**WHAT THIS TASK INVOLVES:** Narrow the data below down to the lines containing "IsUpperSet".

**Stored data entries:**
○ ○ ○ ○ ○ ○ ○

import Mathlib
import Summits.Ventures.PercRepro2.Defs
import Summits.Ventures.PercRepro2.Graph
import Summits.Ventures.PercRepro2.HullDefs
import Summits.Ventures.PercRepro2.LocRows
import Summits.Ventures.PercRepro2.SwRow

/-!
# Row (GADf): the red edges away from `C_R(h)` dominate under `C_B(h) ∈ 𝓥` (blind cell PercRepro2,
night-4 g8, 2026-08-25; proofs/NIGHT4-G8.md §3)

Free fibre (uniform 2-colouring, blue = `Hull.blue ζ`), marks `l, h`; `N = {h ∉ H_l}`; `T = C_R(h)`,
`T′ = C_B(h)`; `awayR ζ` = the red edges of `ζ` not inside `C_R(h)` (= the red edges of `G − T`).

* **`GadF ends l h 𝓥`**: an injection of `{h ∉ H_l, C_R(h) ∈ 𝓥}` into `{h ∉ H_l, C_B(h) ∈ 𝓥}` along which
  `awayR` grows — the law of the red edges away from `C_R(h)` on `{N, C_B(h) ∈ 𝓥}` dominates its law
  on `{N, C_R(h) ∈ 𝓥}` (census: n ≤ 6, all 112 six-vertex graphs, all 168 up-sets, 0 failures);
* `cluster_subset_of_awayR`: the red cluster of `l ∉ C_R(h)` only uses edges away from `C_R(h)`, so it
  grows along the injection;
* **`sw_of_gadF`**: `(∀ 𝓥 up-set, GadF ends l h 𝓥) → Sw ends l h o` for every `o` — the instance
  `f = 1[o ↔ l]` of the functional form gives the cancelled form `#{N, o ∈ A, T ∈ 𝓥} ≤ #{N, o ∈ A, T′ ∈ 𝓥}`
  of (SW), and the colour swap on the core class turns it into `sw_of_card_le`'s counting form.
-/

namespace Summit.Ventures.PercRepro2

namespace LocRows

open Hull

variable {V : Type*} {E : Type*} [Fintype E] [DecidableEq E]

open scoped Classical

variable (ends : E → Sym2 V)

/-- The red edges of `ζ` away from the red cluster of `h`. -/
def awayR (h : V) (ζ : Config E) : Set E :=
  {e | ζ e = true ∧ e ∉ within ends (cluster ends ζ h)}

/-- `{h ∉ H_l, C_R(h) ∈ 𝓥}`. -/
noncomputable def srcF (l h : V) (𝓥 : Set (Set V)) : Finset (Config E) :=
  Finset.univ.filter fun ζ => h ∉ hull ends ζ l ∧ cluster ends ζ h ∈ 𝓥

/-- `{h ∉ H_l, C_B(h) ∈ 𝓥}`. -/
noncomputable def tgtF (l h : V) (𝓥 : Set (Set V)) : Finset (Config E) :=
  Finset.univ.filter fun ζ => h ∉ hull ends ζ l ∧ cluster ends (blue ζ) h ∈ 𝓥

/-- **Row (GADf)** at the up-set `𝓥`: an injection `srcF → tgtF` keeping every red edge away from
`C_R(h)` of the source red in the image (away from the image's `C_R(h)`). -/
def GadF (l h : V) (𝓥 : Set (Set V)) : Prop :=
  ∃ f : {ζ // ζ ∈ srcF ends l h 𝓥} → Config E, Function.Injective f ∧
    ∀ x, f x ∈ tgtF ends l h 𝓥 ∧ awayR ends h x.1 ⊆ awayR ends h (f x)

variable {ends}

omit [Fintype E] [DecidableEq E] in
/-- The red cluster of `l` avoids the red cluster of `h` when `h ∉ C_R(l)`. -/
lemma disjoint_cluster_of_not_mem {l h : V} {ζ : Config E} (hh : h ∉ cluster ends ζ l) {x : V}
    (hx : x ∈ cluster ends ζ l) : x ∉ cluster ends ζ h := by
  intro hxh
  apply hh
  simp only [mem_cluster] at hx hxh ⊢
  exact conn_trans hx (conn_symm hxh)

omit [Fintype E] [DecidableEq E] in
/-- **The red cluster of `l ∉ C_R(h)` grows along `awayR`**: it only uses red edges away from
`C_R(h)`. -/
lemma cluster_subset_of_awayR {l h : V} {ζ η : Config E} (hh : h ∉ cluster ends ζ l)
    (hsub : awayR ends h ζ ⊆ awayR ends h η) : cluster ends ζ l ⊆ cluster ends η l := by
  -- the configuration keeping only the red edges away from `C_R(h)`
  let ζ' : Config E := fun e => decide (e ∈ awayR ends h ζ)
  have h1 : cluster ends ζ' l = cluster ends ζ l := by
    refine cluster_eq_of_eqOn_touches (ω := ζ) (ω' := ζ') ?_ rfl
    rintro e ⟨x, hx, y, hxy⟩
    have hnot : e ∉ within ends (cluster ends ζ h) := by
      rintro ⟨x', hx', y', hy', hxy'⟩
      rw [hxy, Sym2.eq_iff] at hxy'
      rcases hxy' with ⟨rfl, _⟩ | ⟨rfl, _⟩
      · exact disjoint_cluster_of_not_mem hh hx hx'
      · exact disjoint_cluster_of_not_mem hh hx hy'
    simp only [ζ', awayR, Set.mem_setOf_eq, hnot, not_false_eq_true, and_true]
    exact (Bool.decide_eq_true).symm
  have h2 : ζ' ≤ η := by
    intro e
    simp only [ζ']
    by_cases he : e ∈ awayR ends h ζ
    · simp only [he, decide_true]
      exact le_of_eq (hsub he).1.symm
    · simp only [he, decide_false]
      exact Bool.false_le _
  rw [← h1]
  exact cluster_mono h2 l

/-- A member of the target side of (SW) with `o ∈ C_R(l)` has `h ∉ C_R(l)`. -/
lemma not_mem_cluster_of_mem_srcF {l h : V} {𝓥 : Set (Set V)} {ζ : Config E}
    (hζ : ζ ∈ srcF ends l h 𝓥) : h ∉ cluster ends ζ l := by
  simp only [srcF, Finset.mem_filter, Finset.mem_univ, true_and, hull, Set.mem_union,
    not_or] at hζ
  exact hζ.1.1

/-- **The cancelled form of (SW) from (GADf)**: `#{N, o ∈ A, C_R(h) ∈ 𝓥} ≤ #{N, o ∈ A, C_B(h) ∈ 𝓥}`. -/
lemma card_cancelled_le_of_gadF {l h o : V} {𝓥 : Set (Set V)} (hg : GadF ends l h 𝓥) :
    ((srcF ends l h 𝓥).filter fun ζ => o ∈ cluster ends ζ l).card ≤
      ((tgtF ends l h 𝓥).filter fun ζ => o ∈ cluster ends ζ l).card := by
  obtain ⟨f, hf, hmem⟩ := hg
  -- the injection restricted to `{o ∈ A}`
  let s : Finset {ζ // ζ ∈ srcF ends l h 𝓥} :=
    Finset.univ.filter fun x => o ∈ cluster ends x.1 l
  have hcard : ((srcF ends l h 𝓥).filter fun ζ => o ∈ cluster ends ζ l).card = s.card := by
    rw [Finset.card_filter, Finset.card_filter, ← Finset.sum_attach (srcF ends l h 𝓥)]
    rfl
  rw [hcard]
  refine Finset.card_le_card_of_injOn f ?_ fun x _ y _ hxy => hf hxy
  intro x hx
  rw [Finset.mem_coe, Finset.mem_filter] at hx
  rw [Finset.mem_coe, Finset.mem_filter]
  refine ⟨(hmem x).1, ?_⟩
  exact cluster_subset_of_awayR (not_mem_cluster_of_mem_srcF x.2) (hmem x).2 hx.2

/-- The colour swap maps `{N, o ∈ B_side, C_B(h) ∈ 𝓥}` onto `{N, o ∈ R_side, C_R(h) ∈ 𝓥}`. -/
lemma card_src_swap (l h o : V) (𝓥 : Set (Set V)) :
    ((srcU ends l h {S : Set V | o ∈ S}).filter fun ζ => cluster ends (blue ζ) h ∈ 𝓥).card =
      ((srcF ends l h 𝓥).filter fun ζ =>
        o ∈ cluster ends ζ l ∧ o ∉ cluster ends (blue ζ) l).card := by
  refine Finset.card_bij (fun ζ _ => blue ζ) ?_ ?_ ?_
  · intro ζ hζ
    simp only [Finset.mem_filter, srcU, srcF, Finset.mem_univ, true_and, Set.mem_setOf_eq,
      hull_blue, blue_blue] at hζ ⊢
    obtain ⟨⟨h1, h2, h3⟩, h4⟩ := hζ
    exact ⟨⟨h1, h4⟩, h2, h3⟩
  · intro ζ₁ _ ζ₂ _ h
    have := congrArg blue h
    simpa only [blue_blue] using this
  · intro η hη
    refine ⟨blue η, ?_, by simp only [blue_blue]⟩
    simp only [Finset.mem_filter, srcU, srcF, Finset.mem_univ, true_and, Set.mem_setOf_eq,
      hull_blue, blue_blue] at hη ⊢
    obtain ⟨⟨h1, h4⟩, h2, h3⟩ := hη
    exact ⟨⟨h1, h2, h3⟩, h4⟩

/-- The colour swap maps the core class `{N, o ∈ K, C_R(h) ∈ 𝓥}` onto `{N, o ∈ K, C_B(h) ∈ 𝓥}`. -/
lemma card_core_swap (l h o : V) (𝓥 : Set (Set V)) :
    ((srcF ends l h 𝓥).filter fun ζ =>
        o ∈ cluster ends ζ l ∧ o ∈ cluster ends (blue ζ) l).card =
      ((tgtF ends l h 𝓥).filter fun ζ =>
        o ∈ cluster ends ζ l ∧ o ∈ cluster ends (blue ζ) l).card := by
  refine Finset.card_bij (fun ζ _ => blue ζ) ?_ ?_ ?_
  · intro ζ hζ
    simp only [Finset.mem_filter, srcF, tgtF, Finset.mem_univ, true_and, hull_blue,
      blue_blue] at hζ ⊢
    obtain ⟨⟨h1, h4⟩, h2, h3⟩ := hζ
    exact ⟨⟨h1, h4⟩, h3, h2⟩
  · intro ζ₁ _ ζ₂ _ h
    have := congrArg blue h
    simpa only [blue_blue] using this
  · intro η hη
    refine ⟨blue η, ?_, by simp only [blue_blue]⟩
    simp only [Finset.mem_filter, srcF, tgtF, Finset.mem_univ, true_and, hull_blue,
      blue_blue] at hη ⊢
    obtain ⟨⟨h1, h4⟩, h2, h3⟩ := hη
    exact ⟨⟨h1, h4⟩, h3, h2⟩

/-- The target side of (SW) with `C_B(h) ∈ 𝓥` is `{N, o ∈ R_side, C_B(h) ∈ 𝓥}`. -/
lemma card_tgt_eq (l h o : V) (𝓥 : Set (Set V)) :
    ((tgtU ends l h {S : Set V | o ∈ S}).filter fun ζ => cluster ends (blue ζ) h ∈ 𝓥).card =
      ((tgtF ends l h 𝓥).filter fun ζ =>
        o ∈ cluster ends ζ l ∧ o ∉ cluster ends (blue ζ) l).card := by
  congr 1
  ext ζ
  simp only [Finset.mem_filter, tgtU, tgtF, Finset.mem_univ, true_and, Set.mem_setOf_eq]
  tauto

omit [Fintype E] [DecidableEq E] in
/-- Splitting `{o ∈ A}` into `{o ∈ R_side}` and `{o ∈ K}`. -/
lemma card_split (s : Finset (Config E)) (l o : V) :
    (s.filter fun ζ => o ∈ cluster ends ζ l).card =
      (s.filter fun ζ => o ∈ cluster ends ζ l ∧ o ∉ cluster ends (blue ζ) l).card +
        (s.filter fun ζ => o ∈ cluster ends ζ l ∧ o ∈ cluster ends (blue ζ) l).card := by
  rw [← Finset.card_filter_add_card_filter_not (fun ζ => o ∉ cluster ends (blue ζ) l)]
  simp only [Finset.filter_filter, not_not]

/-- **Row (GADf) for every up-set gives row (SW)** (for every `o`). -/
theorem sw_of_gadF {l h : V} (hg : ∀ 𝓥 : Set (Set V), IsUpperSet 𝓥 → GadF ends l h 𝓥) (o : V) :
    Sw ends l h o := by
  refine sw_of_card_le ends l h o fun 𝓥 h𝓥 => ?_
  rw [card_src_swap, card_tgt_eq]
  have hc := card_cancelled_le_of_gadF (o := o) (hg 𝓥 h𝓥)
  rw [card_split (srcF ends l h 𝓥) l o, card_split (tgtF ends l h 𝓥) l o,
    card_core_swap l h o 𝓥] at hc
  omega

/-- Row (GADf) over all finite graphs, markings and up-sets. -/
def GadF_all : Prop :=
  ∀ (V E : Type) [Fintype V] [DecidableEq V] [Fintype E] [DecidableEq E] (ends : E → Sym2 V)
    (l h : V) (𝓥 : Set (Set V)), l ≠ h → IsUpperSet 𝓥 → GadF ends l h 𝓥

/-- `GadF_all` gives `Sw_all`. -/
theorem sw_all_of_gadF_all (hg : GadF_all) : Sw_all := by
  intro V E _ _ _ _ ends l h o hlh _ _
  exact sw_of_gadF (fun 𝓥 h𝓥 => hg V E ends l h 𝓥 hlh h𝓥) o

end LocRows

end Summit.Ventures.PercRepro2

○ ○ ○ ○ ○ ○ ○

**SOLVED EXERCISE:**
theorem sw_of_gadF {l h : V} (hg : ∀ 𝓥 : Set (Set V), IsUpperSet 𝓥 → GadF ends l h 𝓥) (o : V) :
    (l h : V) (𝓥 : Set (Set V)), l ≠ h → IsUpperSet 𝓥 → GadF ends l h 𝓥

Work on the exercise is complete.